OBJECTIVE: This study investigated the rapid onset of bronchodilation effect and compared lung function changes following budesonide/formoterol (Symbicort Turbuhaler®) inhalation in Chinese patients with moderate-severe chronic obstructive pulmonary disease (COPD) and bronchial asthma. METHODS: In this open-label, parallel-group clinical study, patients eligible for study were divided into COPD group (n=62, mean age 68.16±8.75 years) and asthma group (n=30, mean age 45.80±12.35 years). Lung function tests (include FEV1, FVC, FEV1/FVC, and IC) were performed at baseline (t=0 min time point, value before inhalation of budesonide/formoterol), and then eligible patients received two inhalations of budesonide/formoterol (160/4.5 µg).
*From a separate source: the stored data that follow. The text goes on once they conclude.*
import Literature.MathematicalPhysics.KineticTheory.HardSphereDLRHardCore
import HarnessLib

/-!
# The hard-sphere specification on inner windows: product decomposition and decay of the
# boundary influence

Topic `Literature/MathematicalPhysics/KineticTheory`; PROOFS (no definitions, no named facts): the
general-dimension port (`𝔼 = EuclideanSpace ℝ ι`, namespace `HardSphereDLR`, points ordered by a fixed
position coordinate `i₀ : ι`) of the tree's three-dimensional `RiemannLocalGibbsBoundary.lean`,
continuing `HardSphereDLRHardCore.lean`; third file of the general-dimension port needed for
`HardSphereGibbsLowDensityUniqueness`.  Below, `ℝ³` in the comments stands for `ℝ^ι`.

For a one-particle intensity `ν` on `Phase = ℝ³ × ℝ³` (locally finite, atomless) write
`P_X = poissonLaw (ν|_{X × ℝ³})` for the reference Poisson law of the region `X ⊆ ℝ³` and
`Z_X(F) = P_X{hard core, no point in F}`.

* **Windows** (`ae_restrict_window_eq_self`, `poissonLaw_restrict_union`): `P_X` is carried by
  configurations inside the window of `X`; for disjoint regions the Poisson law of the union is the
  law of the union of independent samples (the tree's Superposition Theorem + Rényi uniqueness).
* **The specification seen in an inner window** (`lintegral_glue_preimage_eq`,
  `hsLocalSpec_apply_preimage_restrict`): for `Δ ⊆ Λ` and a boundary condition `η`,
  `γ_Λ(η)(ξ|_Δ ∈ A') = ∫_{A'} 1[ξ ∪ η_out hard core] Z_{Λ∖Δ}(F(η_out) ∪ F(ξ)) P_Δ(dξ) / (same with A' = univ)`,
  `F(c) = ⋃_{x ∈ c} B°_σ(x)` the region forbidden by `c` — integrate out the configuration in
  `Λ ∖ Δ` (Fubini over the superposition).
* **Product bound** (`abs_ratio_biUnion_sub_le`): by telescoping over the points of a finite `ξ`
  and the decay lemma `abs_ratio_sub_ratio_le_pow`, the ratios `Z_V(F ∪ F(ξ))/Z_V(F)` of two
  systems agreeing on the window of `G` differ by at most `#ξ · (2κ)^d` when every point of `ξ`
  is at depth `d` inside `G`.
* **Decay of the boundary influence on local events** (`abs_hsLocalSpec_sub_le`; the uniqueness
  mechanism of Michelen–Perkins 2021, Thm 25 / §5, in DLR form): for `Λ = B(0, R)`, the inner
  window `Δ = B(0, k)` and two boundary conditions `η, η'` hard core outside `Λ`,
  `|γ_Λ(η)(A) - γ_Λ(η')(A)| ≤ 2 ν(Δ × ℝ³) e^{ν(Δ × ℝ³)} (2κ)^d` for every event `A` measurable
  with respect to the configuration in `Δ`, whenever `k + (d + 2)σ ≤ R` and `ν` gives mass `≤ κ`
  to every ball window.

## References

* M. Michelen, W. Perkins, *Potential-weighted connective constants and uniqueness of Gibbs
  measures*, arXiv:2109.01094, §3 (densities of finite-volume Gibbs measures w.r.t. the Poisson
  process, Lemma 14), §5 (uniqueness from convergence of finite-volume quantities uniformly in the
  boundary condition). [MichelenPerkins2021]
* H.-O. Georgii, *Gibbs Measures and Phase Transitions* (2011), Def. 1.23 (specifications).
* J. F. C. Kingman, *Poisson Processes* (1993), §2.2 (Superposition Theorem).
-/

noncomputable section
/-!
# `Balaban1983to89.B8Thm4TorusAt` — T. Bałaban, *Spaces of regular gauge field configurations on a lattice and gauge fixing
# conditions*, Commun. Math. Phys. **99** (1985) 75–102 [Balaban1985RegularSpaces] ("B8"), **Theorem 4** (p. 88) ∕ **Theorem 2** (p. 83)
# FOR THE DOMAIN SEQUENCE `Ω_j = T_η`, `j = 0, …, k` — the case p. 77 admits verbatim («Let us notice that we admit the case where some
# domains Ω_j are equal to T_η, for example Ω_j = T_η for j = 0,1,…,l, l ≤ k») — TYPED AS AN INTERFACE on the ℤᵈ carrier read
# periodically (the torus `T_η` of side `P` fine bonds), companion of the cube-family interface `B8Eq119TwistedAxial.Thm4At` (which
# hard-wires `{Ω_j} := B8Eq131Cubes.cube L a M ρ k`, the admissible family (1.131) of Proposition 6), and the modus ponens AT A PAIR WITH
# EQUAL `k`-TH AVERAGES (`concl_of_thm4TorusAt_pair`, the torus twin of `B8Thm4HypothesesPair.concl_of_thm4At_pair`)

statement-level skeleton of published theorems with citation tags; proofs where landed; nothing here is a claim about the Yang–Mills mass gap

WHY (pub-ymgap Track A, DAG node N16 = NE3, seat `pub-ymgap-dag-n16-b`, census line [N16B-CENSUS + INTERFACE-GAP-1], pub-ymgap INBOX
2026-08-26T03:39Z).  The in-edge N05 → N16 is [B8] Theorem 2 ∕ Theorem 4 READ AT THE MINIMISER PAIR in the ALL-TORUS geometry (the
END's hypothesis `Spine/NE3/PairLandauB8Avg.PairLandauGaugeB8Avg`, reading (R-a): `Ω_j = T_η` for all `j`, so `Λ_j = ∅` for `j < k` and
`Λ_k = T^{(k)}`; the gauge `u` and the Landau direction live on the torus, i.e. are `(N·Lᵏ)`-periodic on `ℤᵈ`).  The tree's only
concrete-carrier typed Theorem 4, `Thm4At L k η c₁ G a M ρ Reg Restr Concl`, fixes the domain sequence to the cube family (1.131) around
`a`, whose `Λ′₀ = T ∖ □₁` forces `u = 1` outside `□₁` by (1.29) at `j = 0` — a LOCAL gauge, from which no torus Landau representative
follows.  This file types the torus instance, token for token parallel to `Thm4At`: domains `Ω_j := univ` in `B8Ineq132.InAk`, constraint
sets `torusLam k` (`∅` below `k`, `univ` at `k`) in `B8Eq119TwistedAxial.InAx` ∕ (1.29), (1.66) on every level-`j` bond
(`Cond166T`, the torus twin of `B8Prop6OfThm4.Cond166`), `P`-periodic data, and a `P`-periodic gauge `u` unique among `P`-periodic
`G`-valued gauges.  `Reg ∕ Restr ∕ Concl` stay ABSTRACT exactly as in `Thm4At` (the N05 side instantiates them: `Restr := Restr129 L k
(torusLam k)`, `Reg := B8Eq133Hypotheses.Reg335Zd …`, `Concl` := (1.37)(1.38)(1.62) on the whole torus).

THE PRINTED TEXT (verbatim).  p. 77: «We consider a sequence of domains Ω₀ ⊃ Ω₁ ⊃ Ω₂ ⊃ … ⊃ Ω_k, Ω_j ⊂ T_η, j = 0,1,…,k, (1.3) … Let us
notice that we admit the case where some domains Ω_j are equal to T_η, for example Ω_j = T_η for j = 0,1,…,l, l ≤ k.»  (1.5)–(1.6):
«Λ_j = Ω_j^{(j)} ∖ Ω_{j+1}^{(j)} … Ω = ⋃_j Bʲ(Λ_j)».  p. 88: «Theorem 4. There exists a constant c₁ such that for arbitrary U₀, U′U₀
satisfying (1.33), (1.34), (1.66) with α₀ + α₁ ≤ c₁ there exists exactly one gauge transformation u satisfying (1.29) and such that the
conditions (1.37), (1.38), (1.62) hold for the configuration U₁ = U′^{u⁻¹}.»  (1.29) p. 81: «(R̄₀uʲ)(y) = 1 for y ∈ Λ_j, j = 0, 1, …, k»;
(1.66) p. 87: «|Ũ′ʲ − 1| < α₁ on Ω_j^{(j)}, j = 0, 1, …, k».

WHAT THIS FILE TYPES ∕ PROVES (kernel; 3 `def`s WITH BODIES — `torusLam`, `Cond166T`, `Thm4TorusAt` (a hypothesis SHAPE like `Thm4At`,
asserted for nothing) — and theorems; std axioms; carriers and letters of `B8Eq119TwistedAxial` ∕ `B8Thm4HypothesesPair`):
§1 `torusLam k` (`Λ_j` of the all-torus sequence) with `mem_torusLam_iff`, `torusLam_self`, `torusLam_of_ne`; §2 `Cond166T L k U₀ U′ α₁`
((1.66) at every level-`j` bond, `j ≤ k`) with `cond166T_one_iff`; §3 **`Thm4TorusAt L k P η c₁ G Reg Restr Concl`** — Theorem 4 for
`Ω_j = T_η` (torus of `P` fine bonds per direction, `P = N·Lᵏ` in the consumers); §4 AT A PAIR WITH EQUAL `k`-TH AVERAGES (`Ūᵏ = Ū₀ᵏ`, both
`G`-valued, (1.7) with `α·L^{−2k}`, `P`-periodic, `P = N·Lᵏ`): `cond166T_pertPair` ((1.66) in the torus binder from
`B8Eq166ConstraintPair.ineq166_pair`), `pertPair_periodic` (the perturbation `U′ = U^{u₀}U₀⁻¹` is periodic, `u₀ = ptw` periodic by
`ptw_periodic`), **`concl_of_thm4TorusAt_pair`** — `Thm4TorusAt` ⟹ its conclusion at the pair from `U₀, U ∈ 𝔄_k(univ, α)` and `Reg U₀`
ALONE (the axial clause (1.34) for `torusLam` and (1.66) being theorems at the pair).
DESK CROSS-REFERENCE (D-0062 desk answer [DESK-ANSWER N16], lit-balaban typer g38, 2026-08-26T03:51Z; stub
`pub/lit-balaban/lit-balaban-typer/desk-N16Thm4AtSeqStub.lean`, NOT in the tree): the desk's `Thm4AtSeq` is the {Ω_j}-PARAMETRIC twin of
`Thm4At` on `ℤᵈ` (any admissible `Ω`, `Λ`; `Thm4AllTorus := Thm4AtSeq … (fun _ ↦ univ) (LamTop k) …`) WITHOUT periodicity — the
infinite-lattice reading of «Ω_j = T_η», with uniqueness among ALL gauges of `ℤᵈ`.  THE END's reading (R-a) is the TORUS: periodic data, a
periodic gauge, uniqueness among periodic gauges (= the gauge transformations of `T_η`), which is what print states; this file types THAT
instance (periodicity displayed in hypotheses and conclusion), in `Thm4At`'s (1.66)-letter `tavg` so that `B8Eq166ConstraintPair.ineq166_pair`
discharges it at a pair verbatim.  One owner (pub-ymgap bus): this seat lands the torus instance; the parametric `Thm4AtSeq` stays the desk's.
HONEST SCOPE.  An INTERFACE (hypothesis shape) and a modus ponens; Theorem 4 ∕ Theorem 2 are NOT proved here or anywhere in the tree at a
curved background; nothing is inferred from the manuscript beyond the quoted sentences; the periodic-ℤᵈ reading of `T_η` is the lineage's
(`B8Eq166ConstraintPair.ptw_periodic`, `B12Ineq417Flat.shiftCfg`).
-/

noncomputable section
import Literature.Probability.LatticeModels.FlatBoundaryPoissonKernelLimit
import Literature.Probability.LatticeModels.FlatBoundaryGreenAPriori
import Literature.Probability.LatticeModels.LatticeHarmonicCompactness
import Literature.Probability.LatticeModels.DiscreteHarmonicLimit
import Literature.Probability.RandomPlanarGeometry.JordanBoundaryPoleHarmonic
import Literature.Analysis.Complex.FlatBoundaryPoissonExpansion
import Literature.Analysis.Complex.DerivNeZeroOfHalfDisc
import HarnessLib

/-!
# Proof of `ChelkakSmirnov2011_boundaryNormalisedPoissonKernelLimit` (assembly, part B)

(Sibling proofs file of `FlatBoundaryPoissonKernelLimit.lean`; the other sibling
`FlatBoundaryPoissonKernelLimitProofs.lean` discharges Kenyon's fact of the same statement file.)

Topic `Literature/Probability/LatticeModels`. The continuum half and the assembly of the proof of
D. Chelkak, S. Smirnov, *Discrete complex analysis on isoradial graphs*, Adv. Math. 228 (2011),
Thm. 3.13, square-lattice / flat-boundary case (tree fact
`ChelkakSmirnov2011_boundaryNormalisedPoissonKernelLimit`, file `FlatBoundaryPoissonKernelLimit.lean`),
following the architecture of the printed proof (§3.5): with `P n = G(·, b n) δ n / G(a n, b n)`,

1. (compactness, Prop. 3.1) a subsequence of the step functions of `P n` converges uniformly on
   compacts of `D` to a continuous `H` (`LatticeHarmonicCompactness`, the a priori bounds of
   `FlatBoundaryGreenAPriori`);
2. (harmonicity) `H` is harmonic (`DiscreteHarmonicLimit`), `H ≥ 0`, and `H → 0` at every
   boundary point but the pole (`eventually_ratio_le_near`, weak Beurling);
3. (identification) `H = m · Im w/|w - w(y)|²` (`JordanBoundaryPoleHarmonic`, Carathéodory +
   Herglotz on the disc);
4. (normalisation, Lemma 3.12) `m · |w′(x)|/|w(x) - w(y)|² = 1` by the rectangle squeeze at the
   normalisation point (`RectangleSideHarmonicMeasure.top_ge_neg_of_squeeze`/`top_le_of_squeeze`
   and the expansion `FlatBoundaryPoissonExpansion.abs_poisson_sub_mul_le`);
5. every subsequence has such a further subsequence, whence convergence of the whole sequence.

Everything is proved.
-/

noncomputable section

namespace Literature.Probability.LatticeModels

open _root_.Complex Metric Set _root_.Filter _root_.Topology Orient WeakBeurling Real
open Literature.Probability.RandomPlanarGeometry InnerProductSpace

/-! ### Continuity of the normal coordinate; the limit kernel -/

/-- `nrmC o` is continuous. [folklore] -/
theorem continuous_nrmC (o : Orient) : Continuous (nrmC o) := by
  cases o
  · exact Complex.continuous_im
  · exact Complex.continuous_im.neg
  · exact Complex.continuous_re
  · exact Complex.continuous_re.neg

/-- The conformal Poisson kernel `z ↦ Im w(z)/|w(z) - w(y)|²` is continuous on `D` when `w` is
continuous on `D`, maps `D` into `ℍ`, and `w y` is real. [folklore] -/
theorem continuousOn_poissonConf {w : ℂ → ℂ} {D : Set ℂ} (hw : ContinuousOn w D)
    (hmaps : MapsTo w D {z : ℂ | 0 < z.im}) {y : ℂ} (hy : (w y).im = 0) (m : ℝ) :
    ContinuousOn (fun z => m * ((w z).im / ‖w z - w y‖ ^ 2)) D := by
  refine continuousOn_const.mul ((Complex.continuous_im.comp_continuousOn hw).div
    ((continuous_norm.comp_continuousOn (hw.sub continuousOn_const)).pow 2) fun z hz => ?_)
  have h1 : 0 < (w z).im := hmaps hz
  have h2 : w z - w y ≠ 0 := by
    intro h; rw [sub_eq_zero] at h; rw [h, hy] at h1; exact lt_irrefl _ h1
  positivity

section Limit

variable {δ : ℕ → ℝ} {V : ℕ → Finset (Site 2)}
import Summits.QuantumFields.YangMills.Theorems.BalabanUVNodesN24Stub23VWShareK1AxV11
import Summits.QuantumFields.YangMills.Theorems.BalabanUVNodesK1AxV11Roads
import Summits.QuantumFields.YangMills.Theorems.BalabanUVNodesK1RunwiseLettersOfBoxHAtRecord
import Summits.QuantumFields.YangMills.Theorems.BalabanUVNodesN09NestingOfHierAxialAtRecordAx
import Summits.QuantumFields.YangMills.Theses.BalabanUVNodes
import Summits.QuantumFields.YangMills.Theorems.BalabanUVNodesN11K1ZBRoadDoorRowsChi
import Summits.QuantumFields.YangMills.Theorems.BalabanUVNodesN13UV01LevelZeroAtThm1CCMWZBAxOfPrintedZ
import Literature.MathematicalPhysics.QuantumFieldTheory.Balaban1983to89.Node00.Record13LettersOfThm1CCMWZBChi
import Literature.MathematicalPhysics.QuantumFieldTheory.Balaban1983to89.Node00.Record13SepCoPRInhabitedOfSepCoPChi
import Summits.QuantumFields.YangMills.Theorems.BalabanUVNodesK0AllTorusOfStepTokensGuardedZBLamAx
import Summits.QuantumFields.YangMills.Theorems.BalabanUVNodesK0AllTorusOfStepTokensGuardedZBLamPrintAx
import Summits.QuantumFields.YangMills.Theorems.BalabanUVNodesK0V23Stub3NonVacuity
import Summits.QuantumFields.YangMills.Theorems.BalabanUVNodesK1RunRowsBoxCongrAxAtAxWitness
import Summits.QuantumFields.YangMills.Theorems.BalabanUVNodesK1RunwiseLettersOfBoxH

/-!
# NODE N24 (B2) — THE LINE-2′ ENGINE, EDITION «N09T-Ax» (N09's Theorem-3 MEMBER replaced by N09's LOCATED INPUT ROWS through g23's Ax door ✓p812325): K1ᴬ `StabilityBRunRowsAtRecordR13SepCoPHVAx` (stmt-QuantumFields-27239) BY ITS ROUTE NAME THROUGH THE THREE REGISTERED LINE-2′ STUBS' TEXTS
# (v11.1 1c0150ff21ca0f8d: `stub_nodes13PWSVW` ∕ `stub_runRows13PWSVW` ∕ `stub_cont13VW`) AT THE WITNESS OF RECORD — the Ax Gauss pin of the printed-z member on the COFINAL β-SOCKET,
# exactly the witness, the socket, the prelude and the node binders of the K1ᴬ ENGINE Ax ✓p811182 (`…N24K1R9ByNameOfCofinalBetaSocketV23GridGBChildrenSplitSlot8Thm1AEPosAtGaussPinPrintedZBYAx`)

TRACK A (YM-PLAN §2d, node N24 of 28 = binder B2, COMPOSITE), seat `pub-ymgap-dag-n24-c` (gen 24; the -a hand on LINE 2′, dag-lead g41 hands lever `stub_nodes13PWSVW`; `--supports
stmt-QuantumFields-27239 --as helper`, count-neutral).  dag-lead `K1AX-V11-LINE-TABLE` v4.x θ-OF-RECORD: «build the rung-1 witness through the pointed assembler AT THE LIVE RE-PIN» — the
engine's witness `gaussPinH (ofHistoryBlind ⟨theta13OfThm1CCMWZBAx …, ZrOfRecord₁₃Ax …⟩) χ⋆` IS on the re-pin (dag-n12-d g37 probe, `rfl`).

WHAT THIS FILE IS.  The ENGINE Ax's §1 (its statement's binders and its prelude BYTE-KEPT: `8 ≤ L`, stub 1ᴮ's radius, the socket at `min ā (1∕(109824·L²))`, the census `rfl`, the window letters,
def-Y's Ax box transport, this seat's Ax run-rows congruence, n07-w3's grid-guard provisos, dag-n11-d's χ door rows + `h11`, N13's level 0 at the printed z, the displayed a.e. rows, `em ∕ ep := max`)
= the LINE-2′ engine ✓p814157 BYTE-KEPT with ONE more declared edit (0) `h09TF` ∕ `h09T` (the displayed OUTPUT `∃ γ₉>0, ∀ w on the re-centred datum, w.γ ≤ γ₉ → ∀ P, smallCouplings → smallFieldInductive`) GONE →
`h09RF` ∕ `h09R` = the FOURTEEN LOCATED INPUT ROWS of `…N09NestingOfHierAxialAtRecordAx.h09T_recordAx_of_hierAxial_of_reg8_of_suppPt` at an abstract tuple `θN` PINNED TO THE WITNESS by `θN = Θ` (`hreg8` [B11] Thm 1 regularity on
the domains, `hle`∕`hεreg`, `haxbg` hierarchical axiality of the background along `contourOfRecord`, `hχregpt` the support property of the re-centred cut-off, `hint` integrability, `h11`∕`hres`∕`huniq` [B12]'s minimiser
rows, the numerics `hεχ hε hε3 hε2 hε₀`), read at `θN := Θ`, `rfl`, and the member DERIVED inside (`γ₉ := 1`); plus (U)'s three: (1) `Slot8` GONE — LINE 2′'s S-bound world forces N05's leaf to be the REPAIRED SURVIVING SLOT, so `h05F` concludes `B8LeafOfRecordSubBH θ₃ λ₈`; (2) NEW binder `h12F`
(rung 1ⱽᵂ's N12 PIN: a residual W-layer with a genuine step and [IV]'s basic step at `WOfRecord₁₃Ax` on the window runs, AT THE WITNESS — dag-n12-d's currency; payable there by
`…N12BillH12ForStub1VWK1AxV11OfJunctionRows` modulo N12's junction rows); (3) the final `exact` of the Y0-χ consequent REPLACED by the LINE-2′ chain: `…N24Stub1VWShareK1AxV11AERow.N24_rung1VW_bodyAt_of_bills_at_aeRow`
(✓p813787; ceiling letter `βup := max β′ (−(−β′))`) → `…N24Stub23VWShareK1AxV11.N24_runRowsContAtSomeRecord13PWSVW_of_bodyAt_of_rows_of_cont` (✓p813862; rows (i)(ii)(iii) FROM THE BOX —
`b := 0`, `r := max β′ β′` by n07-w3's `runConstRemainder_zero_of_boxH'`, `B := 0` —, (iv) + (C) NODE O's from the socket at the cut level `min γ γ₁`) → `k1AxBodyAt_of_runRowsContAtSomeRecord13PWSVW`
(the kit's W-END road `K1AxV11Defs.endStatementBPrinted_window_of_recordSV_of_nodesW_of_runLetters`, ✓p812918) → K1ᴬ's body at `F`; §2 = K1ᴬ BY ITS ROUTE NAME (`intro F _; exact §1 …`).

WHICH CHILD BLOCKS K1ᴬ ON LINE 2′ AT THE WITNESS OF RECORD (kernel form = §2's hypotheses; = the ENGINE Ax's list PLUS `h12F`, with `h05F` in S-form and N09's MEMBER replaced by its INPUT ROWS `h09RF`): K0ᴬ ⊕ NODE O = `hβc` (the cofinal
β-socket at the Ax β) · N05 `h05F` (S-form) · N06 `h06F` (SOCKET, junk-inhabitable, V-555) · N07 `h07` · N08 `h08` · N09 `h09F` + `h09RF` (fourteen located input rows; the Thm-3 member derived by g23's Ax door v2) · N10 `h10F` · N11 `h11N` · N12 `h12F` (NEW: the rung's
pin) · N13 `h13posF` + `hEfl` · `0 < ε`.  Discharged inside, as in the engine: the witness's provisos ∕ admissibility ∕ unity ∧ slots ∕ (R₁₃) laws (door rows), N13's level 0, rows (i)–(iii).
HONEST FRAMING.  Composition BY NAME on green homes; NO estimate of Bałaban's proved here; every family DISPLAYED (CONDITIONAL, audit `proof.conditional`); no registered stub closed (the three texts are
obtained AT THIS WITNESS under the displayed bills, not outright); K0ᴬ ∕ K1ᴬ (DECIDING) ∕ K3ᴬ OPEN (K1ᴬ v11.1 0∕6); counts UNMOVED (discharged 8∕27 · K 1∕4); one finite 𝕋⁴ programme at fixed ε,
Bałaban AS PRINTED; R4 = the conditional finite-𝕋⁴ rung `BalabanLadder.UV` only; NOT continuum ∕ ℝ⁴ ∕ OS; NOT the Yang–Mills mass gap (Clay).  No `sorry`, `def`, `instance`, `notation`.
References (bookkeeping only): [Balaban1989LargeFieldII] Thm 1 p.355, (0.1) pp.355–356, (0.15) p.360, p.391; [Balaban1988Convergent] Cor. 3 (2.50) p.264, (0.2) p.244, (3.16)–(3.25) pp.268–270;
[Balaban1987RG1] Thm 3 p.264, (1.20)–(1.22) p.264, §1 pp.263–264, (2.9) p.266; [Balaban1989LargeFieldI] (0.2)–(0.6) p.176, Prop. 1 p.194; [Balaban1985RegularSpaces] Thm 8 p.101; [Balaban1985Variational] Thm 1 p.279.
-/

noncomputable section

open scoped Matrix.Norms.L2Operator BigOperators
open Filter Topology MeasureTheory

namespace Summit.QuantumFields.YangMills.BalabanUVNodes.N24K1AxLine2VWN09TAxAtCofinalBetaSocketGaussPinPrintedZBY

open Literature.MathematicalPhysics.QuantumFieldTheory.Balaban1983to89
open Literature.MathematicalPhysics.QuantumFieldTheory.Balaban1983to89.Node00
open DagBinding T4Continuum T4DatumAssembly FlowStepRuns AveragingRT
open FlowStep (HBeta RGEqH prefixOf prefixOf_apply BetaLowerH BetaUpperH Box mem_box clampPrefix Y)
open Summit.QuantumFields.YangMills.Theorems.K0V23Stub3NonVacuity (exists_radius_antecedentsZB_inhabited_below)
open Summit.QuantumFields.YangMills.Theorems.K1RunwiseLettersOfBoxH (windowLetters_of_absBoxH)
open Summit.QuantumFields.YangMills.Theorems.K1RunRowsBoxCongrAxAtAxWitness (runRows_theta13OfThm1CCMWZBAx_window_of_half)
open Summit.QuantumFields.YangMills.Theorems.K0AllTorusOfStepTokensGuardedZBLamAx (provisos₁₃SepCoP_theta13OfThm1CCMWZBAx_gridGuard_of_thm1RegSepCoP7MGB_of_thm1GaugeGB_lam hDat_dataSmall7LamTopOfAx hseamAx_rfl)
open Summit.QuantumFields.YangMills.Theorems.BalabanUVNodesN11GaussianCertificateDefsChi (gaussPinH)
open Summit.QuantumFields.YangMills.Theorems.BalabanUVNodesN11Sect3SupplyChainDefsChi (Sect3Supplier)
open Summit.QuantumFields.YangMills.Theorems.BalabanUVNodesN11Sect3SupplyChainObligationsDefsChi (SupplierObligations OperandRowsAlongChain)
open Summit.QuantumFields.YangMills.Theorems.BalabanUVNodesN11K1ZBRoadDoorRowsChi (doorRows_gaussPinH_ofHistoryBlind_theta13OfThm1CCMWZB h11Family_gaussPinH_ofHistoryBlind_theta13OfThm1CCMWZB_of_exists_supplier_windowed)
open Summit.QuantumFields.YangMills.Theorems.K1RunwiseLettersOfBoxHAtRecord (runConstRemainder_zero_of_boxH')
open Summit.QuantumFields.YangMills.BalabanUVNodes.N17RunRemAtOfShiftAnchorLevel (survCont_anti)
open Summit.QuantumFields.YangMills.Theorems.BalabanUVNodesK2NamedJetsRunRemAt (RunConstRemainder SurvCont)
open Summit.QuantumFields.YangMills.Theorems.K1AxV11Defs (RecordSV RunRowsContAtSomeRecord13PWSVW endStatementBPrinted_window_of_recordSV_of_nodesW_of_runLetters)
open Summit.QuantumFields.YangMills.BalabanUVNodes.N24Stub1VWShareK1AxV11AERow (N24_rung1VW_bodyAt_of_bills_at_aeRow)
open Summit.QuantumFields.YangMills.BalabanUVNodes.N24Stub23VWShareK1AxV11 (N24_runRowsContAtSomeRecord13PWSVW_of_bodyAt_of_rows_of_cont)
open Summit.QuantumFields.YangMills.BalabanUVNodes.N09NestingOfHierAxialAtRecordAx (h09T_recordAx_of_hierAxial_of_reg8_of_suppPt)
open ExpMeanLog (deltaSU)
open Summit.QuantumFields.YangMills.BalabanUVNodes.N13UV01LevelZeroAtThm1CCMWZBAxOfPrintedZ (uv_zero_densOfRecord₁₃_theta13OfThm1CCMWZBAx_printedZ_of_eflAbs_of_inInterval_of_runPartialSumFloor chiβOfRecord₁₃Ax_mem_Icc)

variable {F : T4Family} {N : ℕ} [NeZero N]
Lung function tests were reassessed at t=3, 10 and 30 min time point. The primary end-point was lung function change 3 min after drug inhalation, and the secondary end-points were comparison of the gas flow rate (ΔFEV1) and volume responses (ΔFVC, ΔIC) between COPD and asthma patients after inhalation of budesonide/formoterol. RESULTS: Compared with the baseline, all patients significantly improved their lung function (included FEV1, FVC, FEV1/FVC, and IC) at 3 min (P<0.05). Greater bronchodilation efficacy was found in the asthma group compared with the COPD group (P<0.05). In the asthmatic patients, the curves of FEV1, FVC, FEV1/FVC, IC, showed improvement with an ascending trend at all time points from 3 to 30 min. Whereas in the COPD patients, only the curves of FEV1, FVC, IC showed similar pattern. We found that ΔFVC was significantly higher than ΔFEV1 in both groups (P<0.05), but no significant difference between ΔIC and ΔFEV1 (P>0.05). Compared with COPD group, asthma group had higher level of ΔFEV1 and ΔIC (P<0.05), but no significant difference for ΔFVC can be found. CONCLUSIONS: Budesonide/formoterol has a fast onset of bronchodilation effect in patients with moderate-severe COPD and asthma. Greater efficacy was found in the asthma group compared with the COPD group. The gas flow rate and volume responses in patients with COPD differ from those with asthma after inhalation of Budesonide/formoterol.